■ TRY IT
Go through the entries below and copy each line that holds the word "cite".

######

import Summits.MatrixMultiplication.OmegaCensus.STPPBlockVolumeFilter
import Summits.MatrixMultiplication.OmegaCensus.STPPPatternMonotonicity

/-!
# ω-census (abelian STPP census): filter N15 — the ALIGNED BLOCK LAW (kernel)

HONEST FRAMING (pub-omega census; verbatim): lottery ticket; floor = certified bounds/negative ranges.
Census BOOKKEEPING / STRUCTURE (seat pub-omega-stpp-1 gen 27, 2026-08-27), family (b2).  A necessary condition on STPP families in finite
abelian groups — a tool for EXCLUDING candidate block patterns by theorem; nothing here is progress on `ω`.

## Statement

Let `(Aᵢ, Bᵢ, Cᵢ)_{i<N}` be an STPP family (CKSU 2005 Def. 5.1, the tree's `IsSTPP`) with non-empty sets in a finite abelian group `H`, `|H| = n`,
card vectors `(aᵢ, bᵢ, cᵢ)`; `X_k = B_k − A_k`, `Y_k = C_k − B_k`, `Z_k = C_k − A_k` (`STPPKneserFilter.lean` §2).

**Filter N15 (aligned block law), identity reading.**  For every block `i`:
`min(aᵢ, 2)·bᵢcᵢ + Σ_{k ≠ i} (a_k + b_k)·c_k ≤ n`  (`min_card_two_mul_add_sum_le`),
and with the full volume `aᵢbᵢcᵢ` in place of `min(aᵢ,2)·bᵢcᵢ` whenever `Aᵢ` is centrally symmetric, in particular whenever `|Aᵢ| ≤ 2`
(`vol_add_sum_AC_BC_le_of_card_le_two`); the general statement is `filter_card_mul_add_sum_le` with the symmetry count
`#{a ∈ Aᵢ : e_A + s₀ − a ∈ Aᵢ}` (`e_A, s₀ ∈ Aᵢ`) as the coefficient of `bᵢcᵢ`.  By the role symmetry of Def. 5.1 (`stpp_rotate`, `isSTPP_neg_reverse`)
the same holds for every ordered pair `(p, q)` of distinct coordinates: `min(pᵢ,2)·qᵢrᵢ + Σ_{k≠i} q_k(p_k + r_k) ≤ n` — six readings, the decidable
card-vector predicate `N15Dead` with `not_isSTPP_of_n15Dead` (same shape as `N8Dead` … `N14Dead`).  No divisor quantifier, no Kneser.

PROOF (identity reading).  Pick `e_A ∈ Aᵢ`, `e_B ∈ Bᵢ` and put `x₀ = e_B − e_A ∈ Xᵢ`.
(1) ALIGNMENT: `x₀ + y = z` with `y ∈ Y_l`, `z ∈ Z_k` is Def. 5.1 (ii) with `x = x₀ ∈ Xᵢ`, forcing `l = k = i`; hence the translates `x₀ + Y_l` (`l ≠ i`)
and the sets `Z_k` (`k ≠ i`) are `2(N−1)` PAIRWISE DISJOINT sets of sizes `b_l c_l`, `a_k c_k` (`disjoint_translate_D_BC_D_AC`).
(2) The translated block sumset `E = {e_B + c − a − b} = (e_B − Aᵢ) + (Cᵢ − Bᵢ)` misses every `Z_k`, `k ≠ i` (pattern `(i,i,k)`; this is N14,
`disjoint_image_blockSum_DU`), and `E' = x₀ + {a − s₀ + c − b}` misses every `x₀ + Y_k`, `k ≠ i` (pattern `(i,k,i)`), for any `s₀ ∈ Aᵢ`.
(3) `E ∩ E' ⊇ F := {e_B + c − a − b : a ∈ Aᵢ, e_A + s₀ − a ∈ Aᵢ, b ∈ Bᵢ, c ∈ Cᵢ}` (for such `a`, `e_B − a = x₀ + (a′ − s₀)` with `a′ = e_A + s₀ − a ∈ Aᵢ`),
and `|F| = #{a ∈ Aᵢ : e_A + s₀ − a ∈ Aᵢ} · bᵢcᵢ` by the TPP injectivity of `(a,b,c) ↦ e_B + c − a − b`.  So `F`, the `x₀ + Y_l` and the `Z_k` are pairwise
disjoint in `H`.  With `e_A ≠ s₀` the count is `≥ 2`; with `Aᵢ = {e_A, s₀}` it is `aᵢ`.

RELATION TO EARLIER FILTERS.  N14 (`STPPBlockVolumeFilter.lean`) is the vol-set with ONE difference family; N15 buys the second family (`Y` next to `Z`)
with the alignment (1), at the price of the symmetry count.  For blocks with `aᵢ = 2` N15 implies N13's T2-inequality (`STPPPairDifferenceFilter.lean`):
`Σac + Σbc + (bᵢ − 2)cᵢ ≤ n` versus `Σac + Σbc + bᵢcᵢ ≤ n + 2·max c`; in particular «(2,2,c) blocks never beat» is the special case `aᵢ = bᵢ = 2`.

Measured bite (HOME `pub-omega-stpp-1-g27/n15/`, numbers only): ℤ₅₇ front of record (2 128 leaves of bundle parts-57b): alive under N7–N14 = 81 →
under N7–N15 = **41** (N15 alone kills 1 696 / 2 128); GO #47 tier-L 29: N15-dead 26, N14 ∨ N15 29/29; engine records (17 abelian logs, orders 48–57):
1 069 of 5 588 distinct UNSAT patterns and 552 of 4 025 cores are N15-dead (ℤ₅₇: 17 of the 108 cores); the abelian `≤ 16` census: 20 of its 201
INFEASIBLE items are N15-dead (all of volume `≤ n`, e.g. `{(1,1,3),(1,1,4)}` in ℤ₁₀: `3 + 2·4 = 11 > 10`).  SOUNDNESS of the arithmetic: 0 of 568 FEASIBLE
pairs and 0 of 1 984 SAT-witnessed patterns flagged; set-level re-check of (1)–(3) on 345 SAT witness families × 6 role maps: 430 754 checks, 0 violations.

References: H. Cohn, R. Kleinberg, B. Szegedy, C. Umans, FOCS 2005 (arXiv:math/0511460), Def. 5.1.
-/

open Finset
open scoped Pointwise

######

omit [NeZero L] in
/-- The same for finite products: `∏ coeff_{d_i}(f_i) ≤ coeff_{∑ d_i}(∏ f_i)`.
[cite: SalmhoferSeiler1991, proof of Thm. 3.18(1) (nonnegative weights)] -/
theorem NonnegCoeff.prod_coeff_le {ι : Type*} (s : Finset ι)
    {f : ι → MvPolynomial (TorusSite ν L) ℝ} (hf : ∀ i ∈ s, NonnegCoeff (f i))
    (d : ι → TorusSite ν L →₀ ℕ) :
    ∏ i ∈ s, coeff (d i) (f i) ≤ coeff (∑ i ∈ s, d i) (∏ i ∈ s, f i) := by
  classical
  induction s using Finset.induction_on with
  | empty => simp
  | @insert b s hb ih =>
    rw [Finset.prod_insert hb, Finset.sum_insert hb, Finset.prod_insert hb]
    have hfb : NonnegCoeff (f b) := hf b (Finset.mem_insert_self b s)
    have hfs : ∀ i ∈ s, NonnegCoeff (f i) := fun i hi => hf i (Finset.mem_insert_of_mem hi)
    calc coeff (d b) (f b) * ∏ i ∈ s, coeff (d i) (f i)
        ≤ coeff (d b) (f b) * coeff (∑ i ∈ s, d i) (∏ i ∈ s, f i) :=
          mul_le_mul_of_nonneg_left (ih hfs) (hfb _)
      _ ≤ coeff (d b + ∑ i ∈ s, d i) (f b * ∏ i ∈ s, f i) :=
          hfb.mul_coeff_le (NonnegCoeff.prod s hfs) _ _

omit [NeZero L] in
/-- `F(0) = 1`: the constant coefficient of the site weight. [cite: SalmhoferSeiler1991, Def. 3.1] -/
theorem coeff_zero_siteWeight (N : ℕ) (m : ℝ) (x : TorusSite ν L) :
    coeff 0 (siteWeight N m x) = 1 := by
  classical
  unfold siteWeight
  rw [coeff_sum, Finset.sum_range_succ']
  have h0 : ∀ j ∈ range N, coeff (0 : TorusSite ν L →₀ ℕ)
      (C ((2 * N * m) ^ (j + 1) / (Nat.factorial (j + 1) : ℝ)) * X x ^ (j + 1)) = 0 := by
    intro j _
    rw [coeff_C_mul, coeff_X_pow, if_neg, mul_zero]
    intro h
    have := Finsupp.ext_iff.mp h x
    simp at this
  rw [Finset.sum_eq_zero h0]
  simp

######

■ RESULT FOR THIS EXERCISE
[cite: SalmhoferSeiler1991, proof of Thm. 3.18(1) (nonnegative weights)] -/
/-- `F(0) = 1`: the constant coefficient of the site weight. [cite: SalmhoferSeiler1991, Def. 3.1] -/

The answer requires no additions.